When producing polyurethane sandwich structures by cold-forming, a foamed core made of rigid or semi-rigid foam polyurethane, which is thermally formable still to a certain degree, is provided on both sides with cover layers made of glass fibre/thermoplastic. The cover layers are thereby applied almost exclusively today in the on-line method by sprinkling thermoplastic powders with simultaneous addition of cut glass fibres from a roving by means of a cutting tool onto a conveyor belt for the lower cover layer and likewise onto the foamed core plate for the upper cover layer. This composite is subsequently sintered in a continuous heating device, for example in a double belt heating press, bonded and subsequently formed directly in a forming tool, into which simultaneously a textile is also introduced as surface decoration, so as to form three-dimensional bodies, for example moulded inside roof linings for automobiles. Subsequently, trimming takes place by means of punching, water jet cutting or methods of this type and the finished product is obtained, which is suitable for sheeting. This product is suitable for normal temperature usage up to approximately 105° C.

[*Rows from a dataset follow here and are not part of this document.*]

import Literature.Topology.FourManifolds.CappellShanesonClassGroupTwentyeight
import Literature.Topology.FourManifolds.CappellShanesonClassGroupTwentyeightCls
import Literature.Topology.FourManifolds.CappellShanesonTotallyReal
import Literature.Topology.FourManifolds.CappellShanesonClassGroupTwelve
import Literature.Topology.FourManifolds.CappellShanesonClassGroupFifteen
import HarnessLib

/-!
# Trace `28`: the class group, the cover of `C(ℤ[Θ₂₈])`, Gompf's conjecture for the traces `28` and `-23`

Part 'Main' of the certified class-group computation for the trace `28` field behind
Kim–Yamada's Theorem B (`GompfConjectureForTrace 28` and, by Theorem A, `-23`), serving the
named fact
`Literature.Topology.FourManifolds.kimYamada2023_nonempty_diffeomorph_sphere_four_of_trace_mem_Icc`
(`CappellShaneson.lean`; M. H. Kim, S. Yamada, Kyungpook Math. J. 63 (2023) 373–411 =
arXiv:1707.03860, Cor. C). The computation is split over several files only because of the
proposal size limit: `…ClassGroupTwentyeight.lean` (discriminant, `𝓞 K = ℤ[θ]`, the primes of small norm), `…ClassGroupTwentyeightRel<k>.lean` (two-ideal relations with certified generators and the non-vanishing of the generators), `…ClassGroupTwentyeightCls.lean` (the class of every small prime in terms of the generator(s), the order relations), `…ClassGroupTwentyeightMain.lean` (generation of the class group by Minkowski's bound, the cover of `C(ℤ[Θ])` by standard-matrix representatives, Gompf's conjecture for the two traces). (File generated from a certified computation; every relation is
checked by the Lean kernel; no named fact is introduced, D-0026.)

## References

* [KimYamada2023] M. H. Kim, S. Yamada, Kyungpook Math. J. 63 (2023) 373–411 (arXiv:1707.03860):
  §2.3 (Prop. 2.14), §6.1 (Lemma 6.1 and the proof of Thm. B), Thm. A.
* [Marcus2018] D. A. Marcus, *Number Fields*, 2nd ed., Ch. 3, Thm. 27 (Dedekind–Kummer); Ch. 5,
  Cor. 2 of Thm. 37 (Minkowski bound) and the class-group computations after it.
-/

noncomputable section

In another embodiment of the polyurethane application, the high adhesive force of polyurethane mixtures is used for bonding with the cover layers. A mixture of polyurethane polyol components with activators and MDI (44′ methylene di(phenylisocyanate) is thereby sprayed on a carrier material, for example polyethylene film, paper with polyethylene and/or polyurethane film covering, and glass fibre pieces are applied to the lower and upper cover layers. The decorative covering is undertaken generally by a textile with a sealing film and the prepared composite is immediately formed in a forming tool preheated to approximately 50-80° C. and cured. The products obtained after trimming are also usable at increased temperatures up to approximately 125° C.
The disadvantage of all these known composites is the inadequate acoustic effect since either only closed-pore core materials are used or the cover layers are no longer permeable due to sealing measures as in the just described embodiments. As a result, the absorbent effect desired in the interior of for example automobiles for reducing airborne noise is no longer offered.
For acoustic insulation parts in the engine compartment, such as for example bonnets, there are used nowadays so-called light foams, polyurethane semi-rigid foams with low relative density of 6-20 kg/m3 and surface mats based on polyethylene terephthalate (PET)/cellulose/polyacrylic (PA)/C-polyacrylonitrile (C-PAN) and mixtures of these. The surface mats are provided with adhesive coatings based on polyethylene (PE) (CoPES/MF (chemical fibres made of polyester-copolymers/melamine formaldehyde) and are processed in hot tools at 140-200° C. to form formed parts. To date more rigid products have been produced for use mainly by choice of surface mats. The disadvantage is an expensive cover mat with reduced acoustic behaviour. If surface mats with inserts made of glass fibres, which were produced by extrusion coating with polypropylene, are used the acoustic properties are reduced likewise. In addition structures of this type are not stable enough at high temperatures greater than 100° C.